Cleuza M. M. C. Alonso

No dia 25 de Agosto de 2014, no campus da ULBRA Santa Maria, foi ministrada a palestra “Pessoa com deficiência: poder, subalternidade e identidade plena” por Alex Garcia, que é surdocego, com doença rara na abertura da I Semana ULBRA da Pessoa com Deficiência proferindo, também, a Aula Magna dos cursos presenciais e a distância, referente ao segundo semestre letivo de 2014.

Foi um evento marcante e que provocou emoções em todos os ouvintes, encantando pela sua impressionante maneira de ver o mundo, “ver” sem os olhos, “ouvir” sem os ouvidos, mas sentir o espaço e a presença das pessoas pela sua sensibilidade e se comunicando pelo tato.

Suas palavras são de um forte cunho sócio-político, mostradas através de uma perspectiva crítica, no sentido de acordar as pessoas com deficiências para não se tornarem “coitadas”, mas sim mostrarem suas habilidades à sociedade que a exclui, apesar das fortes aclamações às questões de inclusão e leis de acessibilidade.

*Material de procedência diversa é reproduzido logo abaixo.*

import Mathlib
import Summits.ValiantsHypothesis.ValiantsHypothesis.Theorems.ValuativeGCTValuativeFlipStrataRankL

/-!
# Sharp per-stratum rank bound, Left-multiplied strata: `4n - 20 ≤ rank` (crux `ValuativeGCT.ValuativeFlip`)

Wall-breaker axis P-explicit (explicit per-side constructions) for crux `ValuativeGCT.ValuativeFlip`
(stmt-ValiantsHypothesis-12624), line `four-row-count`; mirror of `…StrataRankRSharp`.  The landed
P4-SIMPLE bound `sl_finrank_span_ge` (`4n - 2(e+2)`, file `…StrataRankL`) loses `2e` dimensions per
stratum; here the loss is a constant:

* `sl_finrank_span_ge_sharp` — for injective `α γ : ZMod n → K`, `n = e + k + 1`, `2 ≤ e`, `3 ≤ k`,
  the `4n` bottoms `y_t · P_{q+2o} · R_q` of the Left-multiplied stratum span at least `4n - 20`
  dimensions.

Proof (block-triangular evaluation, new).  Group the generators by their Right window `R_q` (the four
weights `c (q,·,·)`).  A relation with the groups `q = 0,…,4` switched off is trivial, by downward
induction on `q = n-1, …, 5` (`sl_step`): substitute `y₀ ↦ α_w` (`slEv`, landed) and then
`y₂ ↦ γ_{q+e}` — this kills `R_{q'}` for the `k` groups `q' ∈ [q-k, q-1]` just below `q`, while for
the far groups `q' ∈ [5, q-k-1]` the four points `w ∈ {q+e+2, …, q+e+5}` are common roots of `P_{q'}`
and `P_{q'+2}`, so their coefficient `slA c q' w` vanishes identically; the groups above `q` vanish by
induction.  Hence `slA c q w = 0` at those four points; with the `e - 2` common roots of
`P_q, P_{q+2}` the polynomial `slPoly c q` (degree `≤ e + 1`) has `e + 2` roots, so it is zero and the
landed `sl_coeff_eq_zero_of_slPoly_eq_zero` switches group `q` off.  (Numerically the stratum rank is
`4n - 7`.) [this crux; new]
-/

set_option linter.dupNamespace false

namespace Summit.ValiantsHypothesis.ValiantsHypothesis.Theorems.ValuativeFlip

open MvPolynomial
open scoped BigOperators

noncomputable section

section lemmas

variable {K : Type*} [Field K] {n : ℕ}

/-- Casting is injective on any window of `n` consecutive naturals: `t ≤ t' < t + n` and
`(t : ZMod n) = t'` force `t = t'`. [folklore] -/
private theorem sls_natCast_inj_of_lt {t t' : ℕ} (h1 : t ≤ t') (h2 : t' < t + n)
    (h : (t : ZMod n) = (t' : ZMod n)) : t = t' := by
  have hc : ((t' - t : ℕ) : ZMod n) = 0 := by
    rw [Nat.cast_sub h1, ← h, sub_self]
  rw [ZMod.natCast_eq_zero_iff] at hc
  rcases Nat.eq_zero_or_pos (t' - t) with h0 | hpos
  · omega
  · have := Nat.le_of_dvd hpos hc
    omega

/-- A switched-off group contributes nothing to the coefficient of `R_q`. [this crux] -/
theorem slA_eq_zero_of_groupZero (α : ZMod n → K) (e : ℕ) {c : ZMod n × Fin 2 × Fin 2 → K}
    {q : ZMod n} (h : (c (q, 0, 0) = 0 ∧ c (q, 0, 1) = 0 ∧ c (q, 1, 0) = 0 ∧ c (q, 1, 1) = 0))
    (w : ZMod n) : slA α e c q w = 0 := by
  obtain ⟨h1, h2, h3, h4⟩ := h
  simp [slA, Fin.sum_univ_two, h1, h2, h3, h4]

/-- The value of `P_p` at `α_w` vanishes when `w = p + s`, `s < e` (a root of the window).
[this crux] -/
theorem slPVal_eq_zero_of_eq (α : ZMod n → K) (e : ℕ) (p w : ZMod n) {s : ℕ} (hs : s < e)
    (hw : w = p + (s : ZMod n)) : slPVal α e p w = 0 := by
  unfold slPVal
  exact Finset.prod_eq_zero (Finset.mem_range.mpr hs) (by rw [hw, sub_self])

/-- **Common roots.**  At `w = q + 2 + s` with `s + 2 < e` both `P_q` and `P_{q+2}` vanish, so the
coefficient `slA c q w` of `R_q` vanishes whatever the weights are. [this crux] -/
theorem slA_eq_zero_of_common_root (α : ZMod n → K) (e : ℕ) (c : ZMod n × Fin 2 × Fin 2 → K)
    (q w : ZMod n) {s : ℕ} (hs : s + 2 < e) (hw : w = q + 2 + (s : ZMod n)) :
    slA α e c q w = 0 := by
  unfold slA
  have h1 : slPVal α e q w = 0 := by
    refine slPVal_eq_zero_of_eq α e q w hs ?_
    rw [hw]
    push_cast
    ring
  have h2 : slPVal α e (q + 2) w = 0 := slPVal_eq_zero_of_eq α e (q + 2) w (by omega) hw
  rw [h1, h2, mul_zero, mul_zero, add_zero]

/-- **The inductive step.**  If the relation `Σ_q slA c q w • R_q = 0` holds for every `w`, and the
groups strictly above `u` and the groups `0,…,4` are switched off, then group `u` (`u < n`) is
switched off.  Needs `α, γ` injective, `n = e + k + 1`, `2 ≤ e`, `3 ≤ k`. [this crux; new] -/
theorem sl_step [NeZero n] {α γ : ZMod n → K} (hα : Function.Injective α)
    (hγ : Function.Injective γ) {e k : ℕ} (hn : n = e + k + 1) (he : 2 ≤ e) (hk : 3 ≤ k)
    (c : ZMod n × Fin 2 × Fin 2 → K)
    (hrel : ∀ w : ZMod n, ∑ q : ZMod n,
      slA α e c q w • swW γ (2 : Fin 4) 3 k (q + ((e + 1 : ℕ) : ZMod n)) = 0)
    {u : ℕ} (hun : u < n)
    (hzero : ∀ u' : ℕ, u' < n → (u < u' ∨ u' ≤ 4) →
      (c ((u' : ZMod n), 0, 0) = 0 ∧ c ((u' : ZMod n), 0, 1) = 0 ∧
        c ((u' : ZMod n), 1, 0) = 0 ∧ c ((u' : ZMod n), 1, 1) = 0)) :
    (c ((u : ZMod n), 0, 0) = 0 ∧ c ((u : ZMod n), 0, 1) = 0 ∧
      c ((u : ZMod n), 1, 0) = 0 ∧ c ((u : ZMod n), 1, 1) = 0) := by
  have h23 : (2 : Fin 4) ≠ 3 := by decide
  -- Step 1: the four new roots `w = u + e + 2 + i`, `i < 4`
  have hval : ∀ i : ℕ, i < 4 →
      slA α e c (u : ZMod n) ((u : ZMod n) + ((e + 2 + i : ℕ) : ZMod n)) = 0 := by
    intro i hi
    have h := congrArg
      (MvPolynomial.eval (swPt (2 : Fin 4) (γ (((u : ZMod n) + ((e + 1 : ℕ) : ZMod n)) - 1))))
      (hrel ((u : ZMod n) + ((e + 2 + i : ℕ) : ZMod n)))
    rw [map_sum, map_zero, Finset.sum_eq_single (u : ZMod n)] at h
    · rw [smul_eval] at h
      exact (mul_eq_zero.mp h).resolve_right (sw_eval_pt_ne_zero hγ h23 (by omega) _)
    · intro q _ hq
      rw [smul_eval]
      obtain ⟨u', hu'n, rfl⟩ : ∃ u' : ℕ, u' < n ∧ q = (u' : ZMod n) :=
        ⟨q.val, ZMod.val_lt q, (ZMod.natCast_zmod_val q).symm⟩
      have hne : u' ≠ u := by
        intro h'
        exact hq (by rw [h'])
      rcases (show (u < u' ∨ u' ≤ 4) ∨ (u' < u ∧ 5 ≤ u') by omega) with hA | ⟨hlt, h5⟩
      · rw [slA_eq_zero_of_groupZero α e (hzero u' hu'n hA), zero_mul]
      · rcases Nat.lt_or_ge (u' + k) u with hfar | hnear
        · -- far group: `u + e + 2 + i` is a common root of `P_{u'}` and `P_{u'+2}`
          obtain ⟨s, hs1, hs2⟩ : ∃ s : ℕ, u + (e + 2 + i) = u' + 2 + s + n ∧ s + 2 < e :=
            ⟨u + (e + 2 + i) - u' - 2 - n, by omega, by omega⟩
          rw [slA_eq_zero_of_common_root α e c _ _ hs2 ?_, zero_mul]
          have hc := congrArg (Nat.cast : ℕ → ZMod n) hs1
          push_cast at hc
          rw [ZMod.natCast_self, add_zero] at hc
          push_cast
          exact hc
        · -- near group: `R_{u'}` vanishes at `γ_{u+e}`
          obtain ⟨d, hd1, hd2⟩ : ∃ d : ℕ, u = u' + d + 1 ∧ d < k := ⟨u - 1 - u', by omega, by omega⟩
          rw [sw_eval_pt_eq_zero γ h23 ((u' : ZMod n) + ((e + 1 : ℕ) : ZMod n))
            (((u : ZMod n) + ((e + 1 : ℕ) : ZMod n)) - 1) hd2 ?_, mul_zero]
          rw [hd1]
          push_cast
          ring
    · intro h'
      exact absurd (Finset.mem_univ _) h'
  -- Step 2: the `e - 2` common roots of `P_u` and `P_{u+2}`
  have hcommon : ∀ s : ℕ, s + 2 < e →
      slA α e c (u : ZMod n) ((u : ZMod n) + ((2 + s : ℕ) : ZMod n)) = 0 := by
    intro s hs
    refine slA_eq_zero_of_common_root α e c _ _ hs ?_
    push_cast
    ring
  -- Step 3: `slPoly c u` has `e + 2` distinct roots
  let off : Fin (e + 2) → ℕ := fun j => if (j : ℕ) < 4 then e + 2 + (j : ℕ) else 2 + ((j : ℕ) - 4)
  have hoff_bd : ∀ j, 2 ≤ off j ∧ off j ≤ e + 5 := by
    intro j
    have hj := j.isLt
    simp only [off]
    split_ifs <;> omega
  have hoff_inj : ∀ j j' : Fin (e + 2), off j = off j' → j = j' := by
    intro j j' h
    apply Fin.ext
    simp only [off] at h
    split_ifs at h <;> omega
  let pts : Fin (e + 2) → K := fun j => α ((u : ZMod n) + ((off j : ℕ) : ZMod n))
  have hpts : Function.Injective pts := by
    intro j j' h
    have h1 : (u : ZMod n) + ((off j : ℕ) : ZMod n) = (u : ZMod n) + ((off j' : ℕ) : ZMod n) := hα h
    have h2 : ((off j : ℕ) : ZMod n) = ((off j' : ℕ) : ZMod n) := add_left_cancel h1
    have bj := hoff_bd j
    have bj' := hoff_bd j'
    rcases le_total (off j) (off j') with hle | hle
    · exact hoff_inj j j' (sls_natCast_inj_of_lt hle (by omega) h2)
    · exact (hoff_inj j' j (sls_natCast_inj_of_lt hle (by omega) h2.symm)).symm
  have hroots : ∀ j, (slPoly α e c (u : ZMod n)).eval (pts j) = 0 := by
    intro j
    have hj := j.isLt
    change (slPoly α e c (u : ZMod n)).eval (α ((u : ZMod n) + ((off j : ℕ) : ZMod n))) = 0
    rw [eval_slPoly]
    by_cases hj4 : (j : ℕ) < 4
    · simp only [off, if_pos hj4]
      exact hval j hj4
    · simp only [off, if_neg hj4]
      exact hcommon ((j : ℕ) - 4) (by omega)
  have hpoly : slPoly α e c (u : ZMod n) = 0 :=
    Polynomial.eq_zero_of_natDegree_lt_card_of_eval_eq_zero _ hpts hroots
      (by simpa only [Fintype.card_fin] using Nat.lt_succ_of_le (natDegree_slPoly_le α e c _))
  exact sl_coeff_eq_zero_of_slPoly_eq_zero hα hn he (by omega) c _ hpoly

/-- **All groups vanish** once the groups `0, …, 4` are switched off (downward induction on the
group index with `sl_step`). [this crux; new] -/
theorem sl_allGroups_zero [NeZero n] {α γ : ZMod n → K} (hα : Function.Injective α)
    (hγ : Function.Injective γ) {e k : ℕ} (hn : n = e + k + 1) (he : 2 ≤ e) (hk : 3 ≤ k)
    (c : ZMod n × Fin 2 × Fin 2 → K)
    (hrel : ∀ w : ZMod n, ∑ q : ZMod n,
      slA α e c q w • swW γ (2 : Fin 4) 3 k (q + ((e + 1 : ℕ) : ZMod n)) = 0)
    (hbase : ∀ u : ℕ, u ≤ 4 →
      (c ((u : ZMod n), 0, 0) = 0 ∧ c ((u : ZMod n), 0, 1) = 0 ∧
        c ((u : ZMod n), 1, 0) = 0 ∧ c ((u : ZMod n), 1, 1) = 0)) :
    ∀ u : ℕ, u < n →
      (c ((u : ZMod n), 0, 0) = 0 ∧ c ((u : ZMod n), 0, 1) = 0 ∧
        c ((u : ZMod n), 1, 0) = 0 ∧ c ((u : ZMod n), 1, 1) = 0) := by
  suffices h : ∀ d u : ℕ, u + d + 1 = n →
      (c ((u : ZMod n), 0, 0) = 0 ∧ c ((u : ZMod n), 0, 1) = 0 ∧
        c ((u : ZMod n), 1, 0) = 0 ∧ c ((u : ZMod n), 1, 1) = 0) by
    intro u hu
    exact h (n - 1 - u) u (by omega)
  intro d
  induction' d using Nat.strong_induction_on with d ih
  intro u hud
  by_cases hu4 : u ≤ 4
  · exact hbase u hu4
  · refine sl_step hα hγ hn he hk c hrel (by omega) ?_
    intro u' hu'n hcase
    rcases hcase with hlt | hle
    · exact ih (n - 1 - u') (by omega) u' (by omega)
    · exact hbase u' hle

end lemmas

/-- **P4 SHARP, Left side.**  For injective `α γ : ZMod n → K`, `n = e + k + 1`, `2 ≤ e`, `3 ≤ k`:
the `4n` products `y_t · P_{q+2o} · R_q` span at least `4n - 20` dimensions (the kernel of the
coefficient map embeds into the `20` weights of the groups `0, …, 4`). [this crux; new] -/
theorem sl_finrank_span_ge_sharp {K : Type*} [Field K] {n : ℕ} [NeZero n] {α γ : ZMod n → K}
    (hα : Function.Injective α) (hγ : Function.Injective γ) {e k : ℕ} (hn : n = e + k + 1)
    (he : 2 ≤ e) (hk : 3 ≤ k) :
    4 * n - 20 ≤ Module.finrank K ↥(Submodule.span K (Set.range (slGen α γ e k))) := by
  classical
  set Ψ := Fintype.linearCombination K (slGen α γ e k) with hΨ
  have hrange : LinearMap.range Ψ = Submodule.span K (Set.range (slGen α γ e k)) :=
    Fintype.range_linearCombination K _
  -- the recording map on the kernel: the weights of the groups `0, …, 4`
  let Θ : (LinearMap.ker Ψ) →ₗ[K] (Fin 5 × Fin 2 × Fin 2 → K) :=
    { toFun := fun c j => (c : ZMod n × Fin 2 × Fin 2 → K) (((j.1 : ℕ) : ZMod n), j.2.1, j.2.2)
      map_add' := by
        intro c d; funext j
        simp only [Submodule.coe_add, Pi.add_apply]
      map_smul' := by
        intro r c; funext j
        simp only [Submodule.coe_smul, Pi.smul_apply, smul_eq_mul, RingHom.id_apply] }
  have hΘ : Function.Injective Θ := by
    rw [← LinearMap.ker_eq_bot, LinearMap.ker_eq_bot']
    intro c hc
    obtain ⟨c, hcker⟩ := c
    have hrel : Ψ c = 0 := hcker
    have hrelR : ∀ w : ZMod n, ∑ q : ZMod n,
        slA α e c q w • swW γ (2 : Fin 4) 3 k (q + ((e + 1 : ℕ) : ZMod n)) = 0 := by
      intro w
      rw [← slEv_linearCombination α γ e k w c]
      change slEv α w (Ψ c) = 0
      rw [hrel, map_zero]
    have hbase : ∀ u : ℕ, u ≤ 4 →
        (c ((u : ZMod n), 0, 0) = 0 ∧ c ((u : ZMod n), 0, 1) = 0 ∧
          c ((u : ZMod n), 1, 0) = 0 ∧ c ((u : ZMod n), 1, 1) = 0) := by
      intro u hu
      have h0 : ∀ o t : Fin 2, c ((u : ZMod n), o, t) = 0 := by
        intro o t
        have := congrFun hc ((⟨u, by omega⟩ : Fin 5), o, t)
        simpa [Θ] using this
      exact ⟨h0 0 0, h0 0 1, h0 1 0, h0 1 1⟩
    have hall := sl_allGroups_zero hα hγ hn he hk c hrelR hbase
    apply Subtype.ext
    funext ⟨q, o, t⟩
    simp only [Submodule.coe_zero, Pi.zero_apply]
    have h := hall q.val (ZMod.val_lt q)
    simp only [ZMod.natCast_zmod_val] at h
    obtain ⟨h1, h2, h3, h4⟩ := h
    fin_cases o
    · fin_cases t
      · exact h1
      · exact h2
    · fin_cases t
      · exact h3
      · exact h4
  -- dimension count
  have hker : Module.finrank K (LinearMap.ker Ψ) ≤ 20 := by
    have := LinearMap.finrank_le_finrank_of_injective hΘ
    rw [Module.finrank_fintype_fun_eq_card, Fintype.card_prod, Fintype.card_prod, Fintype.card_fin,
      Fintype.card_fin] at this
    linarith
  have hrn := LinearMap.finrank_range_add_finrank_ker Ψ
  rw [Module.finrank_fintype_fun_eq_card, Fintype.card_prod, Fintype.card_prod, ZMod.card,
    Fintype.card_fin] at hrn
  rw [← hrange]
  omega

end

end Summit.ValiantsHypothesis.ValiantsHypothesis.Theorems.ValuativeFlip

Sua fala não teve bases em lemas de autoajuda, mas sim de um clamor àquelas pessoas com deficiências para que demonstrem o que podem e o que querem ser e fazer, sem esperar que sintam “pena” por ela ou que a auxiliem por serem “coitadinhas”.

Permeadas pelo termo “pressuposição”, palavra forte mencionada várias vezes durante a palestra e partindo do pressuposto de que as pessoas olham para o diferente de forma preconceituosa e com julgamentos precipitados e negativos, julgando sem conhecer e que ao verem um cadeirante, por exemplo, pressupõem, “coitadinho, ele não anda”, um cego, “coitadinho ele não enxerga”. Desse modo, “Rompendo com a Pressuposição e a vergonha” ALEX GARCIA, veio para demonstrar sua experiência de força de vontade e determinação na vida!

A "pressuposição" ou conceito antecipado constitui-se uma ferramenta de controle da sociedade que afeta a todos no meio social, por que julgam apenas as dificuldades da pessoa com deficiência, ao invés de apoiá-la e incentivá-la em suas potencialidades. Depois da pressuposição vem a vergonha que a pessoa com deficiência sente por não ser como a maioria das pessoas, fazendo-a cair na terrível armadilha social que serve como um poderoso instrumento da sociedade para controlar as pessoas.

No âmbito das teorias sobre a deficiência postula-se tratá-la como um conceito social, pois todas as peculiaridades psicológicas ou físicas da pessoa com deficiência têm um núcleo biológico e não social. Por definição todos os seres humanos possuem deficiências, porém a sociedade pressupõe diferenças entre aquelas partilhadas por todos e as específicas de cada um, criando a necessidade de tratar as pessoas com deficiência como diferentes e, em um gesto humanitário, propor a inclusão destas pessoas em um lugar na sociedade que é seu por direito. Fala-se em inclusão porque se admite a exclusão.

A exclusão social, neste sentido, está banalizada, pois se tornou invisível aos nossos olhos, não produzindo mais espanto ou indignação. As estatísticas já fazem parte do cotidiano do cidadão comum de tal forma que os problemas tornaram-se apenas “dados”, produzindo uma passageira indignação, de tal forma que tanto os excluídos como os incluídos estão se acostumando com a situação e mostrando-se cada vez mais temerosos. Pablo Gentile faz uma reflexão sobre a normalização da exclusão, levantando a questão sobre os valores éticos e morais do binômio ‘incluídos’ e ‘excluídos’, sendo que os excluídos estão se tornando a grande maioria nos dias atuais, o que os tornam transparentes e invisíveis aos olhos da sociedade, de forma que os incluídos são, agora, minorias.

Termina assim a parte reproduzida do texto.